== The problem ==
Copy out the data below verbatim.

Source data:
import Summits.QuantumFields.YangMills.Theorems.LuscherReductionTwistedTraceScalingCovariantCurlCovariance
import HarnessLib

/-!
# Gauge invariance of the covariant stiffness form: `‖D_{U^g}(R_g w)‖ = ‖D_U w‖` with `R_g` an isometry of `LinkSpace L` (brick c2 part iii)
# (lane B of S-BASE, crux `TwistedTraceScaling` stmt-QuantumFields-20203; covariant reformulation of the Laplace step, blueprint §5–§6)

Operator form of `…CovariantCurlCovariance.covCurl_gaugeTransform`: `D_{U^g} ∘ R_g = R'_g ∘ D_U` with the base-point rotations `R_g = rotLink g`
(links) and `R'_g = rotPlaq g` (plaquettes), both norm preserving (`Ad(g_x) ∈ SO(3)` colour by colour).  Hence the quadratic form of the covariant
stiffness Hessian `D_U†D_U` is gauge invariant up to the isometry `R_g`: `⟪R_g w, D_{U^g}†D_{U^g} R_g w⟫ = ⟪w, D_U†D_U w⟫` — its normal modes, and the
harmonic eigenvalue `Λ(U)` built from them, depend only on the gauge class of `U`.
HONEST FRAMING: algebra; femto rung R2b1 (stub of a child of a CONDITIONAL route); not a gap, not Clay.
-/

set_option autoImplicit false

noncomputable section

open scoped Matrix BigOperators RealInnerProductSpace
open Literature.MathematicalPhysics.QuantumFieldTheory
open Literature.MathematicalPhysics.QuantumLattice

namespace Summit.QuantumFields.YangMills.Theorems.FemtoTransferGap.TwoLattice.Cov

open Summit.QuantumFields.YangMills.Theorems.FemtoTransferGap
open Summit.QuantumFields.YangMills.Theorems.FemtoTransferGap.TwoLattice
open Summit.QuantumFields.YangMills.Theorems.FemtoTransferGap.TwoLattice.Stiff

variable {L : ℕ} [NeZero L]

/-- Rotation of plaquette 2-forms at their base points: `(rotPlaq g F)(p, ·) = Ad(g_{x_p}) F(p, ·)`. [folklore] -/
def rotPlaq (g : Site 3 L → SU2) (F : PlaqSpace L) : PlaqSpace L :=
  WithLp.toLp 2 fun pa : Plaquette 3 L × Fin 3 => (adRot (g pa.1.1)).mulVec (fun b => F (pa.1, b)) pa.2

omit [NeZero L] in
/-- Components of `rotPlaq`. [folklore] -/
@[simp] theorem rotPlaq_apply (g : Site 3 L → SU2) (F : PlaqSpace L) (p : Plaquette 3 L) (a : Fin 3) :
    rotPlaq g F (p, a) = (adRot (g p.1)).mulVec (fun b => F (p, b)) a := rfl

omit [NeZero L] in
/-- ★ Operator form of covariance: `D_{U^g}(R_g w) = R'_g(D_U w)`. [cite: Luscher1983, §3] -/
theorem covCurl_gaugeTransform_eq (g : Site 3 L → SU2) (U : GaugeConfig 3 L SU2) (w : LinkSpace L) :
    covCurl (gaugeTransform g U) (rotLink g w) = rotPlaq g (covCurl U w) := by
  ext ⟨p, a⟩
  rw [covCurl_gaugeTransform, rotPlaq_apply]

/-- `R_g` preserves the norm of `LinkSpace L`. [folklore] -/
theorem norm_rotLink (g : Site 3 L → SU2) (w : LinkSpace L) : ‖rotLink g w‖ = ‖w‖ := by
  have h : ‖rotLink g w‖ ^ 2 = ‖w‖ ^ 2 := by
    rw [EuclideanSpace.norm_sq_eq, EuclideanSpace.norm_sq_eq,
      Fintype.sum_prod_type (f := fun x : Edge 3 L × Fin 3 => ‖rotLink g w x‖ ^ 2),
      Fintype.sum_prod_type (f := fun x : Edge 3 L × Fin 3 => ‖w x‖ ^ 2)]
    refine Finset.sum_congr rfl fun e _ => ?_
    simp only [Real.norm_eq_abs, sq_abs, rotLink_apply]
    exact sum_sq_adRot_mulVec (g e.1) fun b => w (e, b)
  nlinarith [norm_nonneg (rotLink g w), norm_nonneg w, sq_nonneg (‖rotLink g w‖ - ‖w‖)]

/-- `R'_g` preserves the norm of `PlaqSpace L`. [folklore] -/
theorem norm_rotPlaq (g : Site 3 L → SU2) (F : PlaqSpace L) : ‖rotPlaq g F‖ = ‖F‖ := by
  have h : ‖rotPlaq g F‖ ^ 2 = ‖F‖ ^ 2 := by
    rw [EuclideanSpace.norm_sq_eq, EuclideanSpace.norm_sq_eq,
      Fintype.sum_prod_type (f := fun x : Plaquette 3 L × Fin 3 => ‖rotPlaq g F x‖ ^ 2),
      Fintype.sum_prod_type (f := fun x : Plaquette 3 L × Fin 3 => ‖F x‖ ^ 2)]
    refine Finset.sum_congr rfl fun p _ => ?_
    simp only [Real.norm_eq_abs, sq_abs, rotPlaq_apply]
    exact sum_sq_adRot_mulVec (g p.1) fun b => F (p, b)
  nlinarith [norm_nonneg (rotPlaq g F), norm_nonneg F, sq_nonneg (‖rotPlaq g F‖ - ‖F‖)]

/-- ★ **The covariant stiffness is gauge invariant**: `‖D_{U^g}(R_g w)‖ = ‖D_U w‖`. [cite: Luscher1983, §3] -/
theorem norm_covCurl_gaugeTransform (g : Site 3 L → SU2) (U : GaugeConfig 3 L SU2) (w : LinkSpace L) :
    ‖covCurl (gaugeTransform g U) (rotLink g w)‖ = ‖covCurl U w‖ := by
  rw [covCurl_gaugeTransform_eq, norm_rotPlaq]

/-- The quadratic form of `D†D` is `‖D w‖²`. [folklore] -/
theorem inner_covHessian (U : GaugeConfig 3 L SU2) (w : LinkSpace L) :
    ⟪w, ((covCurl U).adjoint ∘ₗ covCurl U) w⟫ = ‖covCurl U w‖ ^ 2 := by
  rw [LinearMap.comp_apply, LinearMap.adjoint_inner_right, real_inner_self_eq_norm_sq]

/-- ★ **Gauge invariance of the covariant Hessian's quadratic form** (up to the isometry `R_g`):
`⟪R_g w, D_{U^g}†D_{U^g} R_g w⟫ = ⟪w, D_U†D_U w⟫`. [cite: Luscher1983, §3] -/
theorem inner_covHessian_gaugeTransform (g : Site 3 L → SU2) (U : GaugeConfig 3 L SU2) (w : LinkSpace L) :
    ⟪rotLink g w, ((covCurl (gaugeTransform g U)).adjoint ∘ₗ covCurl (gaugeTransform g U)) (rotLink g w)⟫ =
      ⟪w, ((covCurl U).adjoint ∘ₗ covCurl U) w⟫ := by
  rw [inner_covHessian, inner_covHessian, norm_covCurl_gaugeTransform]

/-- The covariant Hessian is a positive operator (every `U`). [folklore] -/
theorem covHessian_isPositive (U : GaugeConfig 3 L SU2) : ((covCurl U).adjoint ∘ₗ covCurl U).IsPositive := by
  refine ⟨?_, fun w => ?_⟩
  · -- symmetric: `(D†D)† = D†D`
    intro v w'
    rw [LinearMap.comp_apply, LinearMap.comp_apply, LinearMap.adjoint_inner_left, ← LinearMap.adjoint_inner_right]
  · have h : ⟪((covCurl U).adjoint ∘ₗ covCurl U) w, w⟫ = ‖covCurl U w‖ ^ 2 := by
      rw [real_inner_comm, inner_covHessian]
    rw [h]
    simp only [RCLike.re_to_real]
    positivity

end Summit.QuantumFields.YangMills.Theorems.FemtoTransferGap.TwoLattice.Cov

end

== Solution to the exercise ==
import Summits.QuantumFields.YangMills.Theorems.LuscherReductionTwistedTraceScalingCovariantCurlCovariance
import HarnessLib

/-!
# Gauge invariance of the covariant stiffness form: `‖D_{U^g}(R_g w)‖ = ‖D_U w‖` with `R_g` an isometry of `LinkSpace L` (brick c2 part iii)
# (lane B of S-BASE, crux `TwistedTraceScaling` stmt-QuantumFields-20203; covariant reformulation of the Laplace step, blueprint §5–§6)

Operator form of `…CovariantCurlCovariance.covCurl_gaugeTransform`: `D_{U^g} ∘ R_g = R'_g ∘ D_U` with the base-point rotations `R_g = rotLink g`
(links) and `R'_g = rotPlaq g` (plaquettes), both norm preserving (`Ad(g_x) ∈ SO(3)` colour by colour).  Hence the quadratic form of the covariant
stiffness Hessian `D_U†D_U` is gauge invariant up to the isometry `R_g`: `⟪R_g w, D_{U^g}†D_{U^g} R_g w⟫ = ⟪w, D_U†D_U w⟫` — its normal modes, and the
harmonic eigenvalue `Λ(U)` built from them, depend only on the gauge class of `U`.
HONEST FRAMING: algebra; femto rung R2b1 (stub of a child of a CONDITIONAL route); not a gap, not Clay.
-/

set_option autoImplicit false

noncomputable section

open scoped Matrix BigOperators RealInnerProductSpace
open Literature.MathematicalPhysics.QuantumFieldTheory
open Literature.MathematicalPhysics.QuantumLattice

namespace Summit.QuantumFields.YangMills.Theorems.FemtoTransferGap.TwoLattice.Cov

open Summit.QuantumFields.YangMills.Theorems.FemtoTransferGap
open Summit.QuantumFields.YangMills.Theorems.FemtoTransferGap.TwoLattice
open Summit.QuantumFields.YangMills.Theorems.FemtoTransferGap.TwoLattice.Stiff

variable {L : ℕ} [NeZero L]

/-- Rotation of plaquette 2-forms at their base points: `(rotPlaq g F)(p, ·) = Ad(g_{x_p}) F(p, ·)`. [folklore] -/
def rotPlaq (g : Site 3 L → SU2) (F : PlaqSpace L) : PlaqSpace L :=
  WithLp.toLp 2 fun pa : Plaquette 3 L × Fin 3 => (adRot (g pa.1.1)).mulVec (fun b => F (pa.1, b)) pa.2

omit [NeZero L] in
/-- Components of `rotPlaq`. [folklore] -/
@[simp] theorem rotPlaq_apply (g : Site 3 L → SU2) (F : PlaqSpace L) (p : Plaquette 3 L) (a : Fin 3) :
    rotPlaq g F (p, a) = (adRot (g p.1)).mulVec (fun b => F (p, b)) a := rfl

omit [NeZero L] in
/-- ★ Operator form of covariance: `D_{U^g}(R_g w) = R'_g(D_U w)`. [cite: Luscher1983, §3] -/
theorem covCurl_gaugeTransform_eq (g : Site 3 L → SU2) (U : GaugeConfig 3 L SU2) (w : LinkSpace L) :
    covCurl (gaugeTransform g U) (rotLink g w) = rotPlaq g (covCurl U w) := by
  ext ⟨p, a⟩
  rw [covCurl_gaugeTransform, rotPlaq_apply]

/-- `R_g` preserves the norm of `LinkSpace L`. [folklore] -/
theorem norm_rotLink (g : Site 3 L → SU2) (w : LinkSpace L) : ‖rotLink g w‖ = ‖w‖ := by
  have h : ‖rotLink g w‖ ^ 2 = ‖w‖ ^ 2 := by
    rw [EuclideanSpace.norm_sq_eq, EuclideanSpace.norm_sq_eq,
      Fintype.sum_prod_type (f := fun x : Edge 3 L × Fin 3 => ‖rotLink g w x‖ ^ 2),
      Fintype.sum_prod_type (f := fun x : Edge 3 L × Fin 3 => ‖w x‖ ^ 2)]
    refine Finset.sum_congr rfl fun e _ => ?_
    simp only [Real.norm_eq_abs, sq_abs, rotLink_apply]
    exact sum_sq_adRot_mulVec (g e.1) fun b => w (e, b)
  nlinarith [norm_nonneg (rotLink g w), norm_nonneg w, sq_nonneg (‖rotLink g w‖ - ‖w‖)]

/-- `R'_g` preserves the norm of `PlaqSpace L`. [folklore] -/
theorem norm_rotPlaq (g : Site 3 L → SU2) (F : PlaqSpace L) : ‖rotPlaq g F‖ = ‖F‖ := by
  have h : ‖rotPlaq g F‖ ^ 2 = ‖F‖ ^ 2 := by
    rw [EuclideanSpace.norm_sq_eq, EuclideanSpace.norm_sq_eq,
      Fintype.sum_prod_type (f := fun x : Plaquette 3 L × Fin 3 => ‖rotPlaq g F x‖ ^ 2),
      Fintype.sum_prod_type (f := fun x : Plaquette 3 L × Fin 3 => ‖F x‖ ^ 2)]
    refine Finset.sum_congr rfl fun p _ => ?_
    simp only [Real.norm_eq_abs, sq_abs, rotPlaq_apply]
    exact sum_sq_adRot_mulVec (g p.1) fun b => F (p, b)
  nlinarith [norm_nonneg (rotPlaq g F), norm_nonneg F, sq_nonneg (‖rotPlaq g F‖ - ‖F‖)]

/-- ★ **The covariant stiffness is gauge invariant**: `‖D_{U^g}(R_g w)‖ = ‖D_U w‖`. [cite: Luscher1983, §3] -/
theorem norm_covCurl_gaugeTransform (g : Site 3 L → SU2) (U : GaugeConfig 3 L SU2) (w : LinkSpace L) :
    ‖covCurl (gaugeTransform g U) (rotLink g w)‖ = ‖covCurl U w‖ := by
  rw [covCurl_gaugeTransform_eq, norm_rotPlaq]

/-- The quadratic form of `D†D` is `‖D w‖²`. [folklore] -/
theorem inner_covHessian (U : GaugeConfig 3 L SU2) (w : LinkSpace L) :
    ⟪w, ((covCurl U).adjoint ∘ₗ covCurl U) w⟫ = ‖covCurl U w‖ ^ 2 := by
  rw [LinearMap.comp_apply, LinearMap.adjoint_inner_right, real_inner_self_eq_norm_sq]

/-- ★ **Gauge invariance of the covariant Hessian's quadratic form** (up to the isometry `R_g`):
`⟪R_g w, D_{U^g}†D_{U^g} R_g w⟫ = ⟪w, D_U†D_U w⟫`. [cite: Luscher1983, §3] -/
theorem inner_covHessian_gaugeTransform (g : Site 3 L → SU2) (U : GaugeConfig 3 L SU2) (w : LinkSpace L) :
    ⟪rotLink g w, ((covCurl (gaugeTransform g U)).adjoint ∘ₗ covCurl (gaugeTransform g U)) (rotLink g w)⟫ =
      ⟪w, ((covCurl U).adjoint ∘ₗ covCurl U) w⟫ := by
  rw [inner_covHessian, inner_covHessian, norm_covCurl_gaugeTransform]

/-- The covariant Hessian is a positive operator (every `U`). [folklore] -/
theorem covHessian_isPositive (U : GaugeConfig 3 L SU2) : ((covCurl U).adjoint ∘ₗ covCurl U).IsPositive := by
  refine ⟨?_, fun w => ?_⟩
  · -- symmetric: `(D†D)† = D†D`
    intro v w'
    rw [LinearMap.comp_apply, LinearMap.comp_apply, LinearMap.adjoint_inner_left, ← LinearMap.adjoint_inner_right]
  · have h : ⟪((covCurl U).adjoint ∘ₗ covCurl U) w, w⟫ = ‖covCurl U w‖ ^ 2 := by
      rw [real_inner_comm, inner_covHessian]
    rw [h]
    simp only [RCLike.re_to_real]
    positivity

end Summit.QuantumFields.YangMills.Theorems.FemtoTransferGap.TwoLattice.Cov

end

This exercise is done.